═════ Raw data ═════

/-- **The end clauses of a datum on `ℝ³` which is exactly isotropic Schwarzschild beyond a ball**:
if `C` is `(1 + M/2r)⁴ δ`, `k = 0` beyond radius `R_end > 0` (`M ≥ 0`), then `ℝ³` carries a sole
asymptotically flat end along which `C` is Dafermos–Rodnianski strongly asymptotically flat with
mass `M` (`stub_isotropicEnd`: the tautological end, decay of `(1 + M/2r)⁴ − (1 + 2M/r)`).
Misner–Thorne–Wheeler 1973, (31.22); Dafermos–Rodnianski 2013, App. B.2.3.
[cite: DafermosRodnianski2013, App. B.2.3] -/
theorem exists_end_of_isIsotropicBeyond {C : InitialDataSet (𝓡 3) E3} {Mend Rend : ℝ}
    (hMend : 0 ≤ Mend) (hRend : 0 < Rend) (hiso : IsIsotropicBeyond Mend Rend C) :
    ∃ f : AFEnd E3, f.IsSoleEnd ∧ f.IsStronglyAsymptoticallyFlatDR C Mend :=
  stub_isotropicEnd C Mend Rend hMend hRend fun y hy ↦
    ⟨fun v w ↦ by rw [(hiso y hy).1]; rfl, (hiso y hy).2⟩

variable [T2Space X] [SecondCountableTopology X] [ConnectedSpace X]
/-- **TIGHTNESS of `0 < Γ₃`: the skewness shape of ANY package vanishes along the unit map**, on every grid
`s = n·a(β)`: the box `L = 8n` gives `c₃ Γ₃(n a(β)) ≤ n¹² |κ₃(8n, β, n)| → 0`.  The planner's untyped
"asymptotic-freedom dividend" for the three-point function is FORCED: a prover's `Γ₃` must decay at `0⁺` at least
like the cumulant of the `(8n)⁴` torus; no package has `inf Γ₃ > 0`. -/
theorem skewnessShape_tendsto_zero (r : LatticeRep G) {a Γ₃ : ℝ → ℝ} {β₁ ℓ₁ c₃ : ℝ}
    (h : SkewnessPackageWith r a Γ₃ β₁ ℓ₁ c₃) (ha : ∀ β, 0 < a β) (ha0 : Tendsto a atTop (𝓝 0))
    {n : ℕ} (hn : 1 ≤ n) : Tendsto (fun β => Γ₃ ((n : ℝ) * a β)) atTop (𝓝 0) := by
  obtain ⟨hℓ₁, hc₃, hΓ₃, hb⟩ := h
  haveI : NeZero (8 * n) := ⟨by omega⟩
  have hLpos : (0 : ℝ) < ((8 * n : ℕ) : ℝ) := by positivity
  have hev : ∀ᶠ β in atTop, a β ∈ Set.Iio (ℓ₁ / ((8 * n : ℕ) : ℝ)) :=
    ha0.eventually_mem (Iio_mem_nhds (div_pos hℓ₁ hLpos))
  have hkey : ∀ᶠ β in atTop, 0 ≤ Γ₃ ((n : ℝ) * a β) ∧
      Γ₃ ((n : ℝ) * a β) ≤ (n : ℝ) ^ 12 * |kappa3 r (8 * n) β n| / c₃ := by
    filter_upwards [hev, eventually_ge_atTop β₁] with β hβ hβ₁
    have hLa : (((8 * n : ℕ)) : ℝ) * a β ≤ ℓ₁ := by
      have hlt : a β < ℓ₁ / ((8 * n : ℕ) : ℝ) := hβ
      rw [lt_div_iff₀ hLpos] at hlt
      linarith [mul_comm (a β) (((8 * n : ℕ)) : ℝ)]
    obtain ⟨hs, hsℓ⟩ := level_mem_window ha hLa hn le_rfl
    have h1 := hb (8 * n) β hβ₁ hLa n hn le_rfl
    refine ⟨(hΓ₃ _ hs hsℓ).le, ?_⟩
    rw [le_div_iff₀ hc₃]
    linarith
  refine tendsto_of_tendsto_of_tendsto_of_le_of_le' tendsto_const_nhds ?_
    (hkey.mono fun β h => h.1) (hkey.mono fun β h => h.2)
  have ht := ((tendsto_kappa3 r (8 * n) n).abs.const_mul ((n : ℝ) ^ 12)).div_const c₃
  simpa using ht

/-- Hence **no skewness package has a shape function bounded below** on `(0, ℓ₁]`. -/
theorem not_skewnessPackageWith_of_shape_ge (r : LatticeRep G) {a Γ₃ : ℝ → ℝ} {β₁ ℓ₁ c₃ γ₀ : ℝ}
    (ha : ∀ β, 0 < a β) (ha0 : Tendsto a atTop (𝓝 0)) (hγ : 0 < γ₀)
    (hΓ : ∀ s : ℝ, 0 < s → s ≤ ℓ₁ → γ₀ ≤ Γ₃ s) : ¬ SkewnessPackageWith r a Γ₃ β₁ ℓ₁ c₃ := by
  intro h
  have ht := skewnessShape_tendsto_zero r h ha ha0 (n := 1) le_rfl
  obtain ⟨hℓ₁, -, -, -⟩ := h
  have hev : ∀ᶠ β in atTop, a β ∈ Set.Iio ℓ₁ := ha0.eventually_mem (Iio_mem_nhds hℓ₁)
  have hlt : ∀ᶠ β in atTop, Γ₃ (((1 : ℕ) : ℝ) * a β) < γ₀ := (tendsto_order.1 ht).2 _ hγ
  obtain ⟨β, h1, h2⟩ := (hev.and hlt).exists
  have h1' : a β < ℓ₁ := h1
  exact absurd (hΓ (((1 : ℕ) : ℝ) * a β) (by simpa using ha β) (by simpa using h1'.le)) (not_le.2 h2)

/-- NATURAL STRENGTHENING II ("scale-invariant skewness"): the crux's conclusion with `Γ₃ ≡ 1`, i.e. a UNIFORM
positive lower bound `c₃ ≤ n¹²|κ₃|` on all femto tori at weak coupling. -/
def UniformSkewness (r : LatticeRep G) (a : ℝ → ℝ) : Prop :=
  ∃ (β₁ ℓ₁ c₃ : ℝ), 0 < ℓ₁ ∧ 0 < c₃ ∧
    ∀ (L : ℕ) [NeZero L] (β : ℝ), β₁ ≤ β → (L : ℝ) * a β ≤ ℓ₁ →
      ∀ n : ℕ, 1 ≤ n → 8 * n ≤ L → c₃ ≤ (n : ℝ) ^ 12 * |kappa3 r L β n|

/-- **Scale-invariant skewness is false for every `G`, `r` and every unit map** (`a > 0`, `a → 0`): it is a
skewness package with `Γ₃ ≡ 1`, excluded by `not_skewnessPackageWith_of_shape_ge`.  Any true version of the crux
must let `Γ₃(s) → 0` as `s → 0⁺` (asymptotic freedom of the three-point function, forced by concentration alone). -/
theorem not_uniformSkewness (r : LatticeRep G) {a : ℝ → ℝ} (ha : ∀ β, 0 < a β)
    (ha0 : Tendsto a atTop (𝓝 0)) : ¬ UniformSkewness r a := by
  rintro ⟨β₁, ℓ₁, c₃, hℓ₁, hc₃, h⟩
  refine not_skewnessPackageWith_of_shape_ge r (Γ₃ := fun _ => 1) (β₁ := β₁) (ℓ₁ := ℓ₁) (c₃ := c₃)
    ha ha0 one_pos (fun _ _ _ => le_rfl) ⟨hℓ₁, hc₃, fun _ _ _ => one_pos, ?_⟩
  intro L _ β hβ hL n hn h8
  simpa using h L β hβ hL n hn h8

end Concentration

/-! ## §2c Continuity in the coupling: sign changes ARE zeros -/

section Continuity

variable {G : Type} [Group G] [TopologicalSpace G] [IsTopologicalGroup G] [CompactSpace G]
  [MeasurableSpace G] [BorelSpace G]

/-- `E_β[F] = Z(β)⁻¹ ∫ e^{-β S} F dHaar^{⊗E}` (the Wilson state against product Haar). -/
theorem wE_eq_inv_mul_integral (r : LatticeRep G) (L : ℕ) [NeZero L] (β : ℝ) (F : GaugeConfig 4 L G → ℝ) :
    wE r L β F = ((partitionFunction (d := 4) (L := L) r.ρ β)⁻¹).toReal *
      ∫ U, Real.exp (-β * wilsonAction (d := 4) (L := L) r.ρ U) * F U ∂piHaar L := by
  haveI : SecondCountableTopology G :=
    (r.continuous.isClosedEmbedding r.injective).isEmbedding.secondCountableTopology
  have hdens : Measurable fun U : GaugeConfig 4 L G =>
      ENNReal.ofReal (Real.exp (-β * wilsonAction (d := 4) (L := L) r.ρ U)) :=
    (ENNReal.continuous_ofReal.comp (Real.continuous_exp.comp
      (continuous_const.mul (Literature.Barriers.QuantumFields.Elitzur.continuous_wilsonAction
        (d := 4) (L := L) r.ρ r.continuous)))).measurable
  unfold wE wilsonExpectation wilsonMeasure
  rw [integral_smul_measure]
  unfold wilsonWeight
  rw [integral_withDensity_eq_integral_toReal_smul hdens (ae_of_all _ fun _ => ENNReal.ofReal_lt_top)]
  simp_rw [ENNReal.toReal_ofReal (Real.exp_nonneg _), smul_eq_mul]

═════

*What to work on:* Look above for the line with "ha0.eventually_mem (Iio_mem_nhds hℓ₁)"; retype exactly that line, every line after it up to the line with "ℓ₁ ∧ 0 < c₃ ∧", and that line too, nothing else.

*The answer:*
  have hev : ∀ᶠ β in atTop, a β ∈ Set.Iio ℓ₁ := ha0.eventually_mem (Iio_mem_nhds hℓ₁)
  have hlt : ∀ᶠ β in atTop, Γ₃ (((1 : ℕ) : ℝ) * a β) < γ₀ := (tendsto_order.1 ht).2 _ hγ
  obtain ⟨β, h1, h2⟩ := (hev.and hlt).exists
  have h1' : a β < ℓ₁ := h1
  exact absurd (hΓ (((1 : ℕ) : ℝ) * a β) (by simpa using ha β) (by simpa using h1'.le)) (not_le.2 h2)

/-- NATURAL STRENGTHENING II ("scale-invariant skewness"): the crux's conclusion with `Γ₃ ≡ 1`, i.e. a UNIFORM
positive lower bound `c₃ ≤ n¹²|κ₃|` on all femto tori at weak coupling. -/
def UniformSkewness (r : LatticeRep G) (a : ℝ → ℝ) : Prop :=
  ∃ (β₁ ℓ₁ c₃ : ℝ), 0 < ℓ₁ ∧ 0 < c₃ ∧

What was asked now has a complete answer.